• **TASK INPUT**:

import Mathlib
import Literature.Computability.AlgebraicComplexity.GroupTheoreticMatMul
import Summits.MatrixMultiplication.MatrixMultiplication.Theorems.AbelianSTPPCensusSubfamilyPacking

/-!
# A `(7,7,7)²` STPP pair at order `648`, and its isolation by pair-footprint packing (cell mm-stpp, eng-2 g6)

Companion of `AbelianSTPPCensusSubfamilyPacking` (the sub-family packing lemma) and of `AbelianSTPPCensusRoomRelaxation648` (single-member
room rules are silent on `(7,7,7)⁵` at `648`).

1. `isSTPP_subAxes_pair` — the Cohn–Kleinberg–Szegedy–Umans axes pair with ARBITRARY sub-blocks: in `ℤ/a × ℤ/b × ℤ/c`, member `0` with blocks
   inside the punctured `x, y, z`-axes and member `1` with blocks inside the punctured `y, z, x`-axes form an `IsSTPP` family (lonely-coordinate
   argument of CKSU Prop. 5.2; the tree's `isSTPP_puncturedAxes_pair` is the full-axes, equal-moduli case).
2. The instance `P = (ℤ/8∖0)×0×0`, `Q = 0×(ℤ/9∖{0,1})×0`, `R = 0×0×(ℤ/9∖{0,1})` in `ℤ/8 × ℤ/9 × ℤ/9`: `(P,Q,R), (Q,R,P)` is an STPP pair of shapes
   `(7,7,7)²` in an abelian group of order `648` (`isSTPP_axesPair`) — so `(7,7,7)²` EXISTS at the top order of the `(7,7,7)⁵` beating window
   `618–648` (the window's list is vQ-alive there, `AbelianSTPPCensusVQWitnesses`; nothing was known to exist).
3. `le_card_footprint_axesPair`, `third_member_small` — three of the pair's four `D`-world cross sets already cover `611 > 648 − 38` points
   (kernel evaluation), so by `STPPSubfamilyPacking.no_third_of_large_pair_footprint` ANY further member `t` of ANY STPP family containing
   this pair has `|A_t||B_t| ≤ 37`: the pair is isolated — it extends to no `(7,7,7)³` — by a genuinely TWO-member cardinality argument,
   while every single-member or shape-level rule of the cell is silent on `(7,7,7)³` at `648`.  (Seat computation, two codes: all sixteen
   sub-puncturings of this template give pairs with `D/E/F`-world footprints between `611` and `627`; the cell's search «PAIR648» measures
   how small a `(7,7,7)²` pair footprint at order `648` can be — a `(7,7,7)⁵` family needs `≤ 501` for each of its ten pairs.)

WHAT THIS IS NOT: no `ω` statement; no census number; no claim about OTHER `(7,7,7)²` pairs at order `648` (whether some pair has footprint
`≤ 599`, i.e. room for a third member's difference set, is exactly the open computation); no non-existence claim for `(7,7,7)³` or `(7,7,7)⁵`.
-/

-- single-conjunct summit: the mandated namespace repeats `MatrixMultiplication`.
set_option linter.dupNamespace false
set_option autoImplicit false

namespace Summit.MatrixMultiplication.MatrixMultiplication.Theorems

namespace STPPPairAxes

open Finset Literature.Computability.AlgebraicComplexity STPPSubfamilyPacking
open scoped Pointwise

/-! ## Sub-punctured axes pairs are STPP (any moduli, any sub-blocks of the punctured axes) -/

section general

variable {a b c : ℕ} {A₀ B₀ C₀ A₁ B₁ C₁ : Finset (ZMod a × ZMod b × ZMod c)}

/-- **Sub-punctured CKSU axes pairs are STPP.**  In `ℤ/a × ℤ/b × ℤ/c` let member `0` have its blocks `A₀, B₀, C₀` inside the punctured
`x`-, `y`-, `z`-axes and member `1` its blocks `A₁, B₁, C₁` inside the punctured `y`-, `z`-, `x`-axes (ANY subsets; «punctured» = the
block avoids `0`).  Then the two-member family is `IsSTPP`: the two constant patterns split into coordinates, and each of the six mixed
patterns `(i,j,k)` of CKSU Def. 5.1 has a coordinate to which exactly one of the six elements contributes — a non-zero entry.  (The tree's
`isSTPP_puncturedAxes_pair` is the case `a = b = c`, full punctured axes, `A₁ = B₀`, `B₁ = C₀`, `C₁ = A₀`.)
[cite: CohnKleinbergSzegedyUmans2005, Prop. 5.2] -/
theorem isSTPP_subAxes_pair
    (hA₀ : ∀ v ∈ A₀, v.1 ≠ 0 ∧ v.2.1 = 0 ∧ v.2.2 = 0) (hB₀ : ∀ v ∈ B₀, v.2.1 ≠ 0 ∧ v.1 = 0 ∧ v.2.2 = 0)
    (hC₀ : ∀ v ∈ C₀, v.2.2 ≠ 0 ∧ v.1 = 0 ∧ v.2.1 = 0) (hA₁ : ∀ v ∈ A₁, v.2.1 ≠ 0 ∧ v.1 = 0 ∧ v.2.2 = 0)
    (hB₁ : ∀ v ∈ B₁, v.2.2 ≠ 0 ∧ v.1 = 0 ∧ v.2.1 = 0) (hC₁ : ∀ v ∈ C₁, v.1 ≠ 0 ∧ v.2.1 = 0 ∧ v.2.2 = 0) :
    IsSTPP ![A₀, A₁] ![B₀, B₁] ![C₀, C₁] := by
  intro i j k s hs s' hs' t ht t' ht' u hu u' hu' h0
  have h1 := congrArg Prod.fst h0
  have h2 := congrArg (fun v => v.2.1) h0
  have h3 := congrArg (fun v => v.2.2) h0
  simp only [Prod.fst_add, Prod.fst_sub, Prod.snd_add, Prod.snd_sub, Prod.fst_zero, Prod.snd_zero] at h1 h2 h3
  fin_cases i <;> fin_cases j <;> fin_cases k <;>
    simp only [Fin.zero_eta, Fin.mk_one, Fin.isValue, Matrix.cons_val_zero, Matrix.cons_val_one] at hs hs' ht ht' hu hu'
  · -- (0,0,0): s, s' ∈ A₀; t, t' ∈ B₀; u, u' ∈ C₀
    obtain ⟨-, hs2, hs3⟩ := hA₀ s hs; obtain ⟨-, hs'2, hs'3⟩ := hA₀ s' hs'
    obtain ⟨-, ht1, ht3⟩ := hB₀ t ht; obtain ⟨-, ht'1, ht'3⟩ := hB₀ t' ht'
    obtain ⟨-, hu1, hu2⟩ := hC₀ u hu; obtain ⟨-, hu'1, hu'2⟩ := hC₀ u' hu'
    refine ⟨rfl, rfl, Prod.ext ?_ (Prod.ext ?_ ?_), Prod.ext ?_ (Prod.ext ?_ ?_), Prod.ext ?_ (Prod.ext ?_ ?_)⟩
    · linear_combination -h1 + ht'1 - ht1 + hu'1 - hu1
    · rw [hs2, hs'2]
    · rw [hs3, hs'3]
    · rw [ht1, ht'1]
    · linear_combination -h2 + hs'2 - hs2 + hu'2 - hu2
    · rw [ht3, ht'3]
    · rw [hu1, hu'1]
    · rw [hu2, hu'2]
    · linear_combination -h3 + hs'3 - hs3 + ht'3 - ht3
  · -- (0,0,1): s ∈ A₁(y), s' ∈ A₀(x), t, t' ∈ B₀(y), u ∈ C₀(z), u' ∈ C₁(x); the z-coordinate sees only u
    exfalso; apply (hC₀ u hu).1
    linear_combination -h3 + (hA₀ s' hs').2.2 - (hA₁ s hs).2.2 + (hB₀ t' ht').2.2 - (hB₀ t ht).2.2 + (hC₁ u' hu').2.2
  · -- (0,1,0): s, s' ∈ A₀(x), t ∈ B₀(y), t' ∈ B₁(z), u ∈ C₁(x), u' ∈ C₀(z); the y-coordinate sees only t
    exfalso; apply (hB₀ t ht).1
    linear_combination -h2 + (hA₀ s' hs').2.1 - (hA₀ s hs).2.1 + (hB₁ t' ht').2.2 + (hC₀ u' hu').2.2 - (hC₁ u hu).2.1
  · -- (0,1,1): s ∈ A₁(y), s' ∈ A₀(x), t ∈ B₀(y), t' ∈ B₁(z), u, u' ∈ C₁(x); the z-coordinate sees only t'
    exfalso; apply (hB₁ t' ht').1
    linear_combination h3 - (hA₀ s' hs').2.2 + (hA₁ s hs).2.2 + (hB₀ t ht).2.2 - (hC₁ u' hu').2.2 + (hC₁ u hu).2.2
  · -- (1,0,0): s ∈ A₀(x), s' ∈ A₁(y), t ∈ B₁(z), t' ∈ B₀(y), u, u' ∈ C₀(z); the x-coordinate sees only s
    exfalso; apply (hA₀ s hs).1
    linear_combination -h1 + (hA₁ s' hs').2.1 + (hB₀ t' ht').2.1 - (hB₁ t ht).2.1 + (hC₀ u' hu').2.1 - (hC₀ u hu).2.1
  · -- (1,0,1): s, s' ∈ A₁(y), t ∈ B₁(z), t' ∈ B₀(y), u ∈ C₀(z), u' ∈ C₁(x); the x-coordinate sees only u'
    exfalso; apply (hC₁ u' hu').1
    linear_combination h1 - (hA₁ s' hs').2.1 + (hA₁ s hs).2.1 - (hB₀ t' ht').2.1 + (hB₁ t ht).2.1 + (hC₀ u hu).2.1
  · -- (1,1,0): s ∈ A₀(x), s' ∈ A₁(y), t, t' ∈ B₁(z), u ∈ C₁(x), u' ∈ C₀(z); the y-coordinate sees only s'
    exfalso; apply (hA₁ s' hs').1
    linear_combination h2 + (hA₀ s hs).2.1 - (hB₁ t' ht').2.2 + (hB₁ t ht).2.2 - (hC₀ u' hu').2.2 + (hC₁ u hu).2.1
  · -- (1,1,1): s, s' ∈ A₁; t, t' ∈ B₁; u, u' ∈ C₁
    obtain ⟨-, hs1, hs3⟩ := hA₁ s hs; obtain ⟨-, hs'1, hs'3⟩ := hA₁ s' hs'
    obtain ⟨-, ht1, ht2⟩ := hB₁ t ht; obtain ⟨-, ht'1, ht'2⟩ := hB₁ t' ht'
    obtain ⟨-, hu2, hu3⟩ := hC₁ u hu; obtain ⟨-, hu'2, hu'3⟩ := hC₁ u' hu'
    refine ⟨rfl, rfl, Prod.ext ?_ (Prod.ext ?_ ?_), Prod.ext ?_ (Prod.ext ?_ ?_), Prod.ext ?_ (Prod.ext ?_ ?_)⟩
    · rw [hs1, hs'1]
    · linear_combination -h2 + ht'2 - ht2 + hu'2 - hu2
    · rw [hs3, hs'3]
    · rw [ht1, ht'1]
    · rw [ht2, ht'2]
    · linear_combination -h3 + hs'3 - hs3 + hu'3 - hu3
    · linear_combination -h1 + hs'1 - hs1 + ht'1 - ht1
    · rw [hu2, hu'2]
    · rw [hu3, hu'3]

end general

/-! ## The instance at order 648 and its pair footprints -/

/-- The host `ℤ/8 × ℤ/9 × ℤ/9` (abelian, order `648 = 2³·3⁴`). -/
abbrev G : Type := ZMod 8 × ZMod 9 × ZMod 9

/-- `P = (ℤ/8 ∖ {0}) × 0 × 0` — all seven non-zero points of the `x`-axis. -/
def ax : Finset G := (Finset.univ.erase (0 : ZMod 8)).image fun x => (x, 0, 0)
/-- `Q = 0 × (ℤ/9 ∖ {0, 1}) × 0` — seven of the eight non-zero points of the `y`-axis. -/
def by_ : Finset G := ((Finset.univ.erase (0 : ZMod 9)).erase 1).image fun y => (0, y, 0)
/-- `R = 0 × 0 × (ℤ/9 ∖ {0, 1})`. -/
def cz : Finset G := ((Finset.univ.erase (0 : ZMod 9)).erase 1).image fun z => (0, 0, z)

/-- `|G| = 648`. [bookkeeping] -/
theorem card_G : Fintype.card G = 648 := by simp [G, Fintype.card_prod, ZMod.card]

/-- The three blocks have seven elements each. [bookkeeping] -/
theorem card_blocks : ax.card = 7 ∧ by_.card = 7 ∧ cz.card = 7 := by decide

/-- **The pair `(P, Q, R), (Q, R, P)` is an STPP family of shapes `(7,7,7)²` in an abelian group of order `648`** — so
`k_max((7,7,7); order 648) ≥ 2` at the top order of the `(7,7,7)⁵` beating window. [original] -/
theorem isSTPP_axesPair : IsSTPP ![ax, by_] ![by_, cz] ![cz, ax] := by
  refine isSTPP_subAxes_pair ?_ ?_ ?_ ?_ ?_ ?_
  · intro v hv; simp only [ax, mem_image, mem_erase] at hv; obtain ⟨x, ⟨hx, -⟩, rfl⟩ := hv; exact ⟨hx, rfl, rfl⟩
  · intro v hv; simp only [by_, mem_image, mem_erase] at hv; obtain ⟨y, ⟨-, hy, -⟩, rfl⟩ := hv; exact ⟨hy, rfl, rfl⟩
  · intro v hv; simp only [cz, mem_image, mem_erase] at hv; obtain ⟨z, ⟨-, hz, -⟩, rfl⟩ := hv; exact ⟨hz, rfl, rfl⟩
  · intro v hv; simp only [by_, mem_image, mem_erase] at hv; obtain ⟨y, ⟨-, hy, -⟩, rfl⟩ := hv; exact ⟨hy, rfl, rfl⟩
  · intro v hv; simp only [cz, mem_image, mem_erase] at hv; obtain ⟨z, ⟨-, hz, -⟩, rfl⟩ := hv; exact ⟨hz, rfl, rfl⟩
  · intro v hv; simp only [ax, mem_image, mem_erase] at hv; obtain ⟨x, ⟨hx, -⟩, rfl⟩ := hv; exact ⟨hx, rfl, rfl⟩

set_option maxHeartbeats 0 in
/-- Kernel evaluation: the two room sets and one cross set of the axes pair, `X₀₀ ∪ X₁₁ ∪ X₁₀` with `X₀₀ = (P − Q) + (R − R)`,
`X₁₁ = (Q − R) + (P − P)`, `X₁₀ = (P − R) + (P − R) = (P + P) − (R + R)` (the last written as the `72`-point box it is, to keep the kernel
evaluation small), cover `611` of the `648` group elements.  (All four cross sets cover `618` — seat computation in two codes; the fourth set
`X₀₁ = (Q − Q) + (R − P)` is left out of the kernel evaluation for size.) [original] -/
theorem card_three_crossSets :
    (((ax - by_) + (cz - cz)) ∪ ((by_ - cz) + (ax - ax)) ∪ ((ax + ax) - (cz + cz))).card = 611 := by
  decide +kernel

/-- **The `D`-world pair footprint of the axes pair has at least `611 > 648 − 49` elements.** [original] -/
theorem le_card_footprint_axesPair : 611 ≤ (footprint ![ax, by_] ![by_, cz] ![cz, ax] univ).card := by
  rw [← card_three_crossSets]
  refine card_le_card (union_subset (union_subset ?_ ?_) ?_)
  · exact crossSet_subset_footprint (A := ![ax, by_]) (B := ![by_, cz]) (C := ![cz, ax]) (j := 0) (k := 0) (mem_univ _) (mem_univ _)
  · exact crossSet_subset_footprint (A := ![ax, by_]) (B := ![by_, cz]) (C := ![cz, ax]) (j := 1) (k := 1) (mem_univ _) (mem_univ _)
  · rw [← sub_add_sub_comm ax cz ax cz]
    exact crossSet_subset_footprint (A := ![ax, by_]) (B := ![by_, cz]) (C := ![cz, ax]) (j := 1) (k := 0) (mem_univ _) (mem_univ _)

/-- **The axes pair is isolated.**  In ANY `IsSTPP` family in `ℤ/8 × ℤ/9 × ℤ/9` (all `C_t` non-empty) two of whose members are the axes
triples `(P, Q, R)` and `(Q, R, P)`, every other member `t` has `|A_t|·|B_t| ≤ 37` — by sub-family packing
(`STPPSubfamilyPacking.no_third_of_large_pair_footprint`): its difference set `A_t − B_t` must avoid the pair footprint, which has `≥ 611`
elements.  In particular the pair extends to no `(7,7,7)³` family (cf. the maximality of CKSU's full punctured-axes pair, `prop52_pair_maximal`),
although at order `648 ≥ 3·147` every packing / room / energy rule of the cell is silent on the SHAPE list `(7,7,7)³`. [original] -/
theorem third_member_small {N : ℕ} {A B C : Fin N → Finset G} (hS : IsSTPP A B C) (hC : ∀ t, (C t).Nonempty)
    {j k t : Fin N} (hj : A j = ax ∧ B j = by_ ∧ C j = cz) (hk : A k = by_ ∧ B k = cz ∧ C k = ax) (htj : t ≠ j) (htk : t ≠ k) :
    (A t).card * (B t).card ≤ 37 := by
  have hjS : j ∈ ({j, k} : Finset (Fin N)) := by simp
  have hkS : k ∈ ({j, k} : Finset (Fin N)) := by simp
  have hsub : ((ax - by_) + (cz - cz)) ∪ ((by_ - cz) + (ax - ax)) ∪ ((ax + ax) - (cz + cz)) ⊆ footprint A B C {j, k} := by
    refine union_subset (union_subset ?_ ?_) ?_
    · have h := crossSet_subset_footprint (A := A) (B := B) (C := C) hjS hjS
      rwa [crossSet_eq, hj.1, hj.2.1, hj.2.2] at h
    · have h := crossSet_subset_footprint (A := A) (B := B) (C := C) hkS hkS
      rwa [crossSet_eq, hk.1, hk.2.1, hk.2.2] at h
    · have h := crossSet_subset_footprint (A := A) (B := B) (C := C) hkS hjS
      rwa [crossSet_eq, hj.1, hk.2.1, hk.2.2, hj.2.2, sub_add_sub_comm ax cz ax cz] at h
  have hfp : 611 ≤ (footprint A B C {j, k}).card := by
    rw [← card_three_crossSets]; exact card_le_card hsub
  have h := no_third_of_large_pair_footprint hS hC htj htk (q := 38)
    (by have : Fintype.card G = 648 := card_G; omega)
  omega

end STPPPairAxes

end Summit.MatrixMultiplication.MatrixMultiplication.Theorems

• **WHAT THIS TASK INVOLVES**: There is a run of lines above from the one with "sees only t'" to the one with "linear_combination -h1 + (hA₁"; print exactly that run, both ends included, and nothing else.

• **FINISHED EXERCISE**:
  · -- (0,1,1): s ∈ A₁(y), s' ∈ A₀(x), t ∈ B₀(y), t' ∈ B₁(z), u, u' ∈ C₁(x); the z-coordinate sees only t'
    exfalso; apply (hB₁ t' ht').1
    linear_combination h3 - (hA₀ s' hs').2.2 + (hA₁ s hs).2.2 + (hB₀ t ht).2.2 - (hC₁ u' hu').2.2 + (hC₁ u hu).2.2
  · -- (1,0,0): s ∈ A₀(x), s' ∈ A₁(y), t ∈ B₁(z), t' ∈ B₀(y), u, u' ∈ C₀(z); the x-coordinate sees only s
    exfalso; apply (hA₀ s hs).1
    linear_combination -h1 + (hA₁ s' hs').2.1 + (hB₀ t' ht').2.1 - (hB₁ t ht).2.1 + (hC₀ u' hu').2.1 - (hC₀ u hu).2.1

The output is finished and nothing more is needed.